Older subjects tend to demonstrate greater deficits on tasks requiring immediate adaptive ability, and to perform better on tasks requiring use of stored information or previous experience. There are some age-related norms to address this problem. Pauker (1977), for example, supplied means and standard deviations for five age levels (for subjects between the ages of 19 and 76) for the seven commonly used HRNB scores and the Impairment Index using WAIS Full Scale IQ as a covariate. Harley et al. (1980) provided T-score conversions based on a sample of veterans for five age ranges from 55 to 79. Schludermann, Schludermann, Merryman, and Brown (1983) provided an excellent review of the neuro- psychological changes associated with aging using Halstead's data from older subjects.
Effect of Education
The patient's educational level can be a confounding variable in performance on the HRNB (Finlayson, Johnson, & Reitan, 1977). Well-educated subjects with neurological deficits may attain relatively high scores, whereas less educated, neurologically intact subjects may obtain low scores indicative of neurological impairment. Vega and Parsons (1967) reported that the Speech Sounds Perception Test and the Seashore Rhythm Test are most susceptible to this effect.
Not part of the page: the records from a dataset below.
/-! ## §2 The chart clause `hon` from the Cartier–Newton data (the chart half of `CNConeFiModelRel.cnConeFiModelRel`) -/

set_option maxHeartbeats 800000 in
/-- **The chart clause from the CN data, relative to `J`.** Under the global data of (H3-rel) — unimodular `V_c`, vertex `m_c`,
neighbours `a_c i` with (hgen)/(h≥), `θ_c f = y^(dv c) · g_c` with no `yᵢ ∣ g_c`, a simultaneous minimiser, (prim) on `J`, the
Cartier–Newton faces positive on `J`, `(f)` prime with all `x̄ⱼ ≠ 0` — every vertex chart `R[I_A R/x̄^(m_c)]` satisfies the
Cohen–Macaulay + Frobenius-closed clause at its maximal ideals containing `x̄^(m_c)/1`. This is the chart half of the proof of
`CNConeFiModelRel.cnConeFiModelRel` (p497132), stated on its own so that NAMED-model consumers can reuse it. [folklore] -/
theorem chartClause_of_cnData (p : ℕ) [Fact p.Prime] (k : Type) [Field k] [CharP k p] (n : ℕ) (J : Finset (Fin n))
    (hJ : J.Nonempty) (A : Finset (Fin n →₀ ℕ)) (hprim : ∀ j ∈ J, ∃ e : ℕ, 0 < e ∧ Finsupp.single j e ∈ A)
    (t : ℕ) (V : Fin t → Matrix (Fin n) (Fin n) ℕ) (hV : ∀ c, IsUnit ((V c).map (Nat.cast : ℕ → ℤ)).det)
    (m : Fin t → (Fin n →₀ ℕ)) (a : Fin t → Fin n → (Fin n →₀ ℕ)) (haA : ∀ c i, a c i ∈ A)
    (hgen : ∀ (c : Fin t) (i : Fin n), (Finsupp.equivFunOnFinite.symm ((V c).mulVec ⇑(a c i)) : Fin n →₀ ℕ) =
      Finsupp.equivFunOnFinite.symm ((V c).mulVec ⇑(m c)) + Finsupp.single i 1)
    (hge : ∀ (c : Fin t), ∀ e ∈ A, (Finsupp.equivFunOnFinite.symm ((V c).mulVec ⇑(m c)) : Fin n →₀ ℕ) ≤
      Finsupp.equivFunOnFinite.symm ((V c).mulVec ⇑e))
    (f : MvPolynomial (Fin n) k) (hfprime : (Ideal.span {f}).IsPrime)
    (hXne : ∀ v : Fin n, Ideal.Quotient.mk (Ideal.span {f}) (MvPolynomial.X v) ≠ 0)
    (hCN : ∀ (c : Fin t) (S : Finset (Fin n)), (∀ j ∈ J, 0 < ∑ i ∈ S, V c i j) →
      (∀ D : ℕ, (MvPolynomial.weightedHomogeneousComponent (fun j : Fin n => ∑ i ∈ S, V c i j) D f ≠ 0 ∧
          ∀ D' < D, MvPolynomial.weightedHomogeneousComponent (fun j : Fin n => ∑ i ∈ S, V c i j) D' f = 0) →
        ∀ (K : Type) [Field K] [Algebra k K] (b : Fin n → K), (∀ i, b i ≠ 0) →
          MvPolynomial.aeval b (MvPolynomial.weightedHomogeneousComponent (fun j : Fin n => ∑ i ∈ S, V c i j) D f) = 0 →
          (MvPolynomial.map (algebraMap k K) (MvPolynomial.weightedHomogeneousComponent (fun j : Fin n => ∑ i ∈ S, V c i j) D f)) ^ (p - 1) ∉
            Ideal.span (Set.range fun i : Fin n => (MvPolynomial.X i - MvPolynomial.C (b i)) ^ p)))
    (dv : Fin t → (Fin n →₀ ℕ)) (g : Fin t → MvPolynomial (Fin n) k)
    (hg : ∀ c, MvPolynomial.aeval (fun j : Fin n => ∏ i : Fin n, (MvPolynomial.X i : MvPolynomial (Fin n) k) ^ V c i j) f = MvPolynomial.monomial (dv c) 1 * g c)
    (hndiv : ∀ c, ∀ i : Fin n, ¬ (MvPolynomial.X i ∣ g c))
    (hface : ∀ c, ∃ m ∈ f.support, ∀ i : Fin n, ∑ j : Fin n, V c i j * m j = dv c i)
    (c : Fin t) (Q : Ideal (blowupAlgebra (Ideal.span ((fun b : Fin n →₀ ℕ => Ideal.Quotient.mk (Ideal.span {f}) (MvPolynomial.monomial b (1 : k))) '' (A : Set (Fin n →₀ ℕ)))) (Ideal.Quotient.mk (Ideal.span {f}) (MvPolynomial.monomial (m c) 1)))) [Q.IsMaximal]
    (hQ : algebraMap (MvPolynomial (Fin n) k ⧸ Ideal.span {f}) (blowupAlgebra (Ideal.span ((fun b : Fin n →₀ ℕ => Ideal.Quotient.mk (Ideal.span {f}) (MvPolynomial.monomial b (1 : k))) '' (A : Set (Fin n →₀ ℕ)))) (Ideal.Quotient.mk (Ideal.span {f}) (MvPolynomial.monomial (m c) 1))) (Ideal.Quotient.mk (Ideal.span {f}) (MvPolynomial.monomial (m c) 1)) ∈ Q) :
      ∀ d : ℕ, ringKrullDim (Localization.AtPrime Q) = d → ∀ s : Fin d → Localization.AtPrime Q,
        (Ideal.span (Set.range s)).radical.IsMaximal →
          RingTheory.Sequence.IsWeaklyRegular (Localization.AtPrime Q) (List.ofFn s) ∧
          ∀ y : Localization.AtPrime Q, (∃ e : ℕ, y ^ p ^ e ∈ Ideal.span
            ((fun z : Localization.AtPrime Q => z ^ p ^ e) ''
              (Ideal.span (Set.range s) : Set (Localization.AtPrime Q)))) → y ∈ Ideal.span (Set.range s) := by
  haveI := hfprime
  haveI : IsDomain (MvPolynomial (Fin n) k ⧸ Ideal.span {f}) := Ideal.Quotient.isDomain _
  obtain ⟨j₀, hj₀⟩ := hJ
  have hg0 : g c ≠ 0 := fun h0 => hndiv c j₀ (h0 ▸ dvd_zero _)
  -- the presentation of chart `c` (C1 prime form, landed), upgraded to a ring equivalence
  obtain ⟨e₀, hbij, heθ⟩ := MonomialChartPresentationPrime.exists_monomialChartPresentation_of_isPrime f (V c) (hV c) (m c) (a c)
    (hgen c) A (haA c) (hge c) (dv c) (g c) (hg c) hfprime hXne (hndiv c)
  obtain ⟨e, he⟩ : ∃ e : (MvPolynomial (Fin n) k ⧸ Ideal.span {g c}) ≃+* ↥(blowupAlgebra (Ideal.span ((fun b : Fin n →₀ ℕ => Ideal.Quotient.mk (Ideal.span {f}) (MvPolynomial.monomial b (1 : k))) '' (A : Set (Fin n →₀ ℕ)))) (Ideal.Quotient.mk (Ideal.span {f}) (MvPolynomial.monomial (m c) 1))),
      ∀ x, e x = e₀ x := ⟨RingEquiv.ofBijective e₀ hbij, fun x => rfl⟩
  -- `(g c)` is prime: `k[y]/(g c)` is isomorphic to a subring of the domain `R[1/x̄^(m c)]`
  haveI : IsDomain (Localization.Away (Ideal.Quotient.mk (Ideal.span {f}) (MvPolynomial.monomial (m c) (1 : k)))) :=
    IsLocalization.isDomain_localization
      (powers_le_nonZeroDivisors_of_noZeroDivisors (CNConeFiModel.mk_monomial_ne_zero f hXne (m c)))
  haveI : IsDomain (MvPolynomial (Fin n) k ⧸ Ideal.span {g c}) := e.toMulEquiv.isDomain
  haveI hgp : (Ideal.span {g c}).IsPrime := (Ideal.Quotient.isDomain_iff_prime _).mp inferInstance
  -- `Q' = e⁻¹ Q` is maximal
  haveI hQ' : (Q.comap e.toRingHom).IsMaximal := Ideal.comap_isMaximal_of_equiv e
  -- every `θ(X_j)`, `j ∈ J`, lies in `Q'`: `(x̄ⱼ/1)^ε = (x̄ⱼ^ε/x̄^m) · (x̄^m/1) ∈ Q` ((prim) on `J`)
  have hXQ : ∀ j ∈ J,
      Ideal.Quotient.mk (Ideal.span {g c}) (∏ i : Fin n, MvPolynomial.X i ^ V c i j) ∈ Q.comap e.toRingHom := by
    intro j hj
    obtain ⟨ε, hε, hεA⟩ := hprim j hj
    have hz : algebraMap (MvPolynomial (Fin n) k ⧸ Ideal.span {f}) (Localization.Away (Ideal.Quotient.mk (Ideal.span {f}) (MvPolynomial.monomial (m c) (1 : k))))
        (Ideal.Quotient.mk (Ideal.span {f}) (MvPolynomial.X j ^ ε)) * IsLocalization.Away.invSelf (Ideal.Quotient.mk (Ideal.span {f}) (MvPolynomial.monomial (m c) (1 : k))) ∈
        blowupAlgebra (Ideal.span ((fun b : Fin n →₀ ℕ => Ideal.Quotient.mk (Ideal.span {f}) (MvPolynomial.monomial b (1 : k))) '' (A : Set (Fin n →₀ ℕ)))) (Ideal.Quotient.mk (Ideal.span {f}) (MvPolynomial.monomial (m c) 1)) := by
      refine div_mem_blowupAlgebra _ _ (Ideal.subset_span ⟨Finsupp.single j ε, hεA, ?_⟩)
      show Ideal.Quotient.mk (Ideal.span {f}) (MvPolynomial.monomial (Finsupp.single j ε) (1 : k)) = _
      rw [X_pow_eq_monomial]
    have hprod : (⟨_, hz⟩ : ↥(blowupAlgebra (Ideal.span ((fun b : Fin n →₀ ℕ => Ideal.Quotient.mk (Ideal.span {f}) (MvPolynomial.monomial b (1 : k))) '' (A : Set (Fin n →₀ ℕ)))) (Ideal.Quotient.mk (Ideal.span {f}) (MvPolynomial.monomial (m c) 1)))) *
        algebraMap (MvPolynomial (Fin n) k ⧸ Ideal.span {f}) _ (Ideal.Quotient.mk (Ideal.span {f}) (MvPolynomial.monomial (m c) 1)) =
        (algebraMap (MvPolynomial (Fin n) k ⧸ Ideal.span {f}) _ (Ideal.Quotient.mk (Ideal.span {f}) (MvPolynomial.X j))) ^ ε := by
      apply Subtype.ext
      simp only [Subalgebra.coe_mul, Subalgebra.coe_algebraMap, SubmonoidClass.coe_pow]
      rw [← map_pow, ← map_pow]
      exact div_mul_algebraMap _ _
    have hmem : (algebraMap (MvPolynomial (Fin n) k ⧸ Ideal.span {f}) ↥(blowupAlgebra (Ideal.span ((fun b : Fin n →₀ ℕ => Ideal.Quotient.mk (Ideal.span {f}) (MvPolynomial.monomial b (1 : k))) '' (A : Set (Fin n →₀ ℕ)))) (Ideal.Quotient.mk (Ideal.span {f}) (MvPolynomial.monomial (m c) 1))) (Ideal.Quotient.mk (Ideal.span {f}) (MvPolynomial.X j))) ^ ε ∈ Q := by
      rw [← hprod]
      exact Q.mul_mem_left _ hQ
    have hXjQ := (inferInstance : Q.IsPrime).mem_of_pow_mem _ hmem
    rw [Ideal.mem_comap]
    have hej : e.toRingHom (Ideal.Quotient.mk (Ideal.span {g c}) (∏ i : Fin n, MvPolynomial.X i ^ V c i j)) =
        algebraMap (MvPolynomial (Fin n) k ⧸ Ideal.span {f}) ↥(blowupAlgebra (Ideal.span ((fun b : Fin n →₀ ℕ => Ideal.Quotient.mk (Ideal.span {f}) (MvPolynomial.monomial b (1 : k))) '' (A : Set (Fin n →₀ ℕ)))) (Ideal.Quotient.mk (Ideal.span {f}) (MvPolynomial.monomial (m c) 1))) (Ideal.Quotient.mk (Ideal.span {f}) (MvPolynomial.X j)) := by
      apply Subtype.ext
      rw [Subalgebra.coe_algebraMap]
      have h1 := heθ (MvPolynomial.X j)
      rw [MvPolynomial.aeval_X] at h1
      rw [RingEquiv.toRingHom_eq_coe, RingHom.coe_coe, he]
      exact h1
    rw [hej]
    exact hXjQ
  -- the clause at `Q'` (G4ᴾ-rel), transported along `k[y]/(g c)_(Q') ≅ (chart)_Q`
  have hcl := CNConeFiModelRel.cnChartClauseRel p k n J ⟨j₀, hj₀⟩ f (V c) (hV c) (dv c) (g c) hgp (hg c) hg0
    (fun S hS => hCN c S hS) (hface c) (Q.comap e.toRingHom) hXQ
  obtain ⟨eL⟩ := BlowupFiModelOfCover.nonempty_ringEquiv_localization_of_ringEquiv e (Q.comap e.toRingHom) Q
    (fun x => Iff.rfl)
  exact DegreeZeroDescent.inlineClause_of_ringEquiv p eL hcl
/-- ★ **Quadratic case, `L¹` tail**: `|⟨f,K₂f⟩ − s⟨f,K₁f⟩| ≤ ηsM₁‖f‖₂² + τ‖f‖₁²`. [cite: Helffer2013, Lemma 7.1] -/
theorem abs_form_sub_le_of_kernel_near_add_L1 {K₁ K₂ : Y → Y → ℝ} {s η M₁ τ : ℝ} (hs : 0 ≤ s) (hη : 0 ≤ η) (hM₁ : 0 ≤ M₁)
    (hK₁ : ∀ x y, 0 ≤ K₁ x y) (hsymm : ∀ x y, K₁ x y = K₁ y x) (hrow : ∀ᵐ x ∂ν, ∫ y, K₁ x y ∂ν ≤ M₁)
    (hnear : ∀ x y, |K₂ x y - s * K₁ x y| ≤ η * s * K₁ x y + τ) {f : Y → ℝ} (hf : Integrable (fun x => f x ^ 2) ν) (hf1 : Integrable f ν)
    (hmeas : AEStronglyMeasurable (fun p : Y × Y => f p.1 * K₂ p.1 p.2 * f p.2) (ν.prod ν))
    (hI : Integrable (fun p : Y × Y => |f p.1| * K₁ p.1 p.2 * |f p.2|) (ν.prod ν))
    (hIs : Integrable (fun p : Y × Y => f p.1 * K₁ p.1 p.2 * f p.2) (ν.prod ν))
    (hI₁ : Integrable (fun p : Y × Y => K₁ p.1 p.2 * f p.1 ^ 2) (ν.prod ν))
    (hI₂ : Integrable (fun p : Y × Y => K₁ p.1 p.2 * f p.2 ^ 2) (ν.prod ν)) :
    |(∫ x, ∫ y, f x * K₂ x y * f y ∂ν ∂ν) - s * ∫ x, ∫ y, f x * K₁ x y * f y ∂ν ∂ν| ≤
      η * s * M₁ * ∫ x, f x ^ 2 ∂ν + τ * (∫ x, |f x| ∂ν) ^ 2 := by
  have h := abs_bilin_sub_le_of_kernel_near_add_L1 hs hη hM₁ hK₁ hsymm hrow hnear hf hf hf1 hf1 hmeas hI hIs hI₁ hI₂
  have h0 : 0 ≤ ∫ x, f x ^ 2 ∂ν := integral_nonneg fun x => sq_nonneg _
  rwa [Real.mul_self_sqrt h0, ← sq] at h

end SFiniteTail

end Summit.QuantumFields.YangMills.Theorems.FemtoTransferGap.KernelComparison

end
Finlayson et al. (1977) reported that education is a confound- ing variable across all of the HRNB subtests.
Effect of Sex
Male-female differences have been reported on the HRNB. For example, in a study using a matched-subjects design for a sample of 47 non neurological subjects and a sample of 47 neurological patients, Dodrill (1979) found that males obtained significantly higher scores on tasks containing a strong motor and/or spatial component (e.g., Finger Tapping;
dynamometer; and Wechsler Memory Scale, Visual Reproduction). On the WAIS, females performed better on the Digit Symbol subtest, whereas males performed better on the Arithmetic, Picture Completion, and Block Design subtests. No significant differences were noted on the WAIS summary measures (Verbal IQ, Performance IQ, and Full Scale IQ). In their evaluation of the Finger Tapping Test, the Form Board, and the State-Trait Anxiety Test, King, Hannay, Masek, and Bums (1978) found a sex effect on the Finger Tapping Test: females performed slower. In females, trait anxiety was also found to be negatively correlated with finger tapping performance and to be positively correlated with the time used to complete the Form Board.
Reliability
Only a limited number of reliability studies have been reported that have assessed the HRNB in its entirety. The focus of the majority of this research has been test-retest reliability. Typically, research in this area has involved calculating the traditional psycho- metric index of reliability, that is, Pearson's coefficient of correlation (r).